When we run this program from the command line, we get a segmentation fault. What happened? We load it into gdb and enable recording:

          (gdb) break main
Breakpoint 1 at 0x8048449: file test.c, line 11.
(gdb) run
Starting program: /home/jay/Code/test/test Breakpoint 1, main () at test.c:11
(gdb) record
(gdb)

The record command turns on recording. It must be issued after the program has started running, so the beginning of main is a good place to use it. If you are debugging code that runs before main (such as C++ global constructors), you may want to set a breakpoint in _start, the actual entry point of the program.

Once recording is enabled, we run the program until the segmentation fault occurs:

          (gdb) continue
Continuing.
warning: Process record ignores the memory change of instruction at
address 0xdd45e1 because it can't get the value of the segment
register. Program received signal SIGSEGV, Segmentation fault.
0x0804847b in main () at test.c:15
(gdb)

After getting a weird warning (which appears to occur inside malloc), we find that the segmentation fault occurs at the call to printf. The only memory operation here is dereferencing p, so we print its value:

          (gdb) print p
$1 = (int *) 0x0
(gdb)

p should not be null! We set it at the beginning with malloc and never changed its value. We can find out where it was changed by setting a watchpoint and using the reverse-continue command. This works just like you would hope: the program runs backwards until the point at which p was changed.

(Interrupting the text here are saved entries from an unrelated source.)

/-- **stub 2 — `stub_pressureWorkBound` (XL, OPEN — the open content of K1): finiteness of the
gauge-fixed pressure-work functional for `q < 3`.** For `q ∈ (2, 3)` and a classical Navier–Stokes solution
`(u, p)` on `ℝ³ × [0, T)` (`f = 0`) that is Leray–Hopf on `[0, T)` from its rapidly decaying datum, there
is a pressure gauge `c : ℝ → ℝ` with
`Π_q(c; T) = ∫₀ᵀ∫ |p - c(s)| |u|^{q-2} ‖∇u‖ < ∞` (lower Lebesgue integrals). A priori, blow-up at `T`
or not; never the critical exponent `q = 3`. Nearest proved neighbour: finite when `p ∈ L^∞_t L^{3/2,∞}_x`
(Barker, Thm 1). Why it might fail: a Type-II energy atom at the first singular time forces `Π_q = ∞`.
[cite: arXiv:2111.14776, Thm 1 and p. 4; arXiv:1705.04420; arXiv:2211.16215, §9] [status: open] -/
theorem stub_pressureWorkBound :
    ∀ q : ℝ, 2 < q → q < 3 → ∀ (ν T : ℝ), 0 < ν → 0 < T →
      ∀ (u : ℝ → EuclideanSpace ℝ (Fin 3) → EuclideanSpace ℝ (Fin 3)) (p : ℝ → EuclideanSpace ℝ (Fin 3) → ℝ),
        Literature.Analysis.FluidPDE.IsClassicalNSSolutionOn (Set.Ico 0 T) ν 0 u p →
        Literature.Analysis.FluidPDE.IsLerayHopfOn T ν 0 (u 0) u →
        Literature.Analysis.FluidPDE.HasRapidSpatialDecay (u 0) →
        ∃ c : ℝ → ℝ,
          (∫⁻ s in Set.Ioo 0 T, ∫⁻ x, ‖p s x - c s‖ₑ * ‖u s x‖ₑ ^ (q - 2) * ‖fderiv ℝ (u s) x‖ₑ) < ⊤ := by
  sorry

/-! ## Proved helper: the datum lies in every `L^q`, `q ≥ 1` -/

/-- A rapidly decaying field on `ℝ³` has `∫⁻ ‖u₀‖ₑ^q < ⊤` for every real `q ≥ 1`: the decay bound with
`n = 0`, `K = 4` gives `‖u₀ x‖ ≤ C (1 + ‖x‖)^{-4}`, hence `‖u₀ x‖^q ≤ C^q (1 + ‖x‖)^{-4}` (the weight is
`≤ 1` and `q ≥ 1`), and `∫ (1 + ‖x‖)^{-4} < ∞` on `ℝ³` (Mathlib `finite_integral_one_add_norm`). [folklore] -/
theorem lintegral_rpow_enorm_lt_top_of_hasRapidSpatialDecay {u₀ : ℝ³ → ℝ³}
    (h : HasRapidSpatialDecay u₀) {q : ℝ} (hq : 1 ≤ q) :
    ∫⁻ x, ‖u₀ x‖ₑ ^ q < ⊤ := by
  obtain ⟨C, hC⟩ := h 0 4
  have hC0 : 0 ≤ C := le_trans (by positivity) (hC 0)
  have hq0 : 0 ≤ q := by linarith
  have hpt : ∀ x : ℝ³, ‖u₀ x‖ₑ ^ q ≤
      ENNReal.ofReal (C ^ q) * ENNReal.ofReal ((1 + ‖x‖) ^ (-(4 : ℝ))) := by
    intro x
    have hx : 0 < 1 + ‖x‖ := by positivity
    have hw : (1 + ‖x‖) ^ (-(4 : ℝ)) = ((1 + ‖x‖) ^ (4 : ℕ))⁻¹ := by
      rw [Real.rpow_neg hx.le]
      norm_num
    have hw0 : 0 < (1 + ‖x‖) ^ (-(4 : ℝ)) := Real.rpow_pos_of_pos hx _
    have hw1 : (1 + ‖x‖) ^ (-(4 : ℝ)) ≤ 1 :=
      Real.rpow_le_one_of_one_le_of_nonpos (by linarith [norm_nonneg x]) (by norm_num)
    have h1 : ‖u₀ x‖ ≤ C * (1 + ‖x‖) ^ (-(4 : ℝ)) := by
      have hCx := hC x
      rw [norm_iteratedFDeriv_zero] at hCx
      rw [hw, ← div_eq_mul_inv, le_div_iff₀ (by positivity), mul_comm]
      exact hCx
    have h2 : ‖u₀ x‖ ^ q ≤ C ^ q * (1 + ‖x‖) ^ (-(4 : ℝ)) := by
      calc ‖u₀ x‖ ^ q ≤ (C * (1 + ‖x‖) ^ (-(4 : ℝ))) ^ q :=
            Real.rpow_le_rpow (norm_nonneg _) h1 hq0
        _ = C ^ q * ((1 + ‖x‖) ^ (-(4 : ℝ))) ^ q := Real.mul_rpow hC0 hw0.le
        _ ≤ C ^ q * ((1 + ‖x‖) ^ (-(4 : ℝ))) ^ (1 : ℝ) :=
            mul_le_mul_of_nonneg_left (Real.rpow_le_rpow_of_exponent_ge hw0 hw1 hq)
              (Real.rpow_nonneg hC0 q)
        _ = C ^ q * (1 + ‖x‖) ^ (-(4 : ℝ)) := by rw [Real.rpow_one]
    calc ‖u₀ x‖ₑ ^ q = ENNReal.ofReal (‖u₀ x‖ ^ q) := by
          rw [← ofReal_norm, ENNReal.ofReal_rpow_of_nonneg (norm_nonneg _) hq0]
      _ ≤ ENNReal.ofReal (C ^ q * (1 + ‖x‖) ^ (-(4 : ℝ))) := ENNReal.ofReal_le_ofReal h2
      _ = ENNReal.ofReal (C ^ q) * ENNReal.ofReal ((1 + ‖x‖) ^ (-(4 : ℝ))) :=
          ENNReal.ofReal_mul (Real.rpow_nonneg hC0 q)
  have hr : (Module.finrank ℝ ℝ³ : ℝ) < (4 : ℝ) := by
    rw [finrank_euclideanSpace, Fintype.card_fin]
    norm_num
  calc ∫⁻ x, ‖u₀ x‖ₑ ^ q
      ≤ ∫⁻ x : ℝ³, ENNReal.ofReal (C ^ q) * ENNReal.ofReal ((1 + ‖x‖) ^ (-(4 : ℝ))) :=
        lintegral_mono hpt
    _ = ENNReal.ofReal (C ^ q) * ∫⁻ x : ℝ³, ENNReal.ofReal ((1 + ‖x‖) ^ (-(4 : ℝ))) :=
        lintegral_const_mul' _ _ ENNReal.ofReal_ne_top
    _ < ⊤ := ENNReal.mul_lt_top ENNReal.ofReal_lt_top (finite_integral_one_add_norm hr)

Note that we explicitly set a software watchpoint rather than a hardware watchpoint; GDB 7 seems to silently ignore hardware watchpoints when replaying the program.

          (gdb) set can-use-hw-watchpoints 0
(gdb) watch p
Watchpoint 2: p
(gdb) reverse-continue
Continuing.
Watchpoint 2: p Old value = (int *) 0x0
New value = (int *) 0x804b008
0x0804842c in initialize (array=0xbffff5c0, size=10) at test.c:6
(gdb)

GDB stops on line 6 in the initialize function. Upon closer examination of the loop, we notice the off-by-one error in the condition. Since the array we passed to initialize is adjacent to p on the stack, we overwrite p when we write off the end of the array.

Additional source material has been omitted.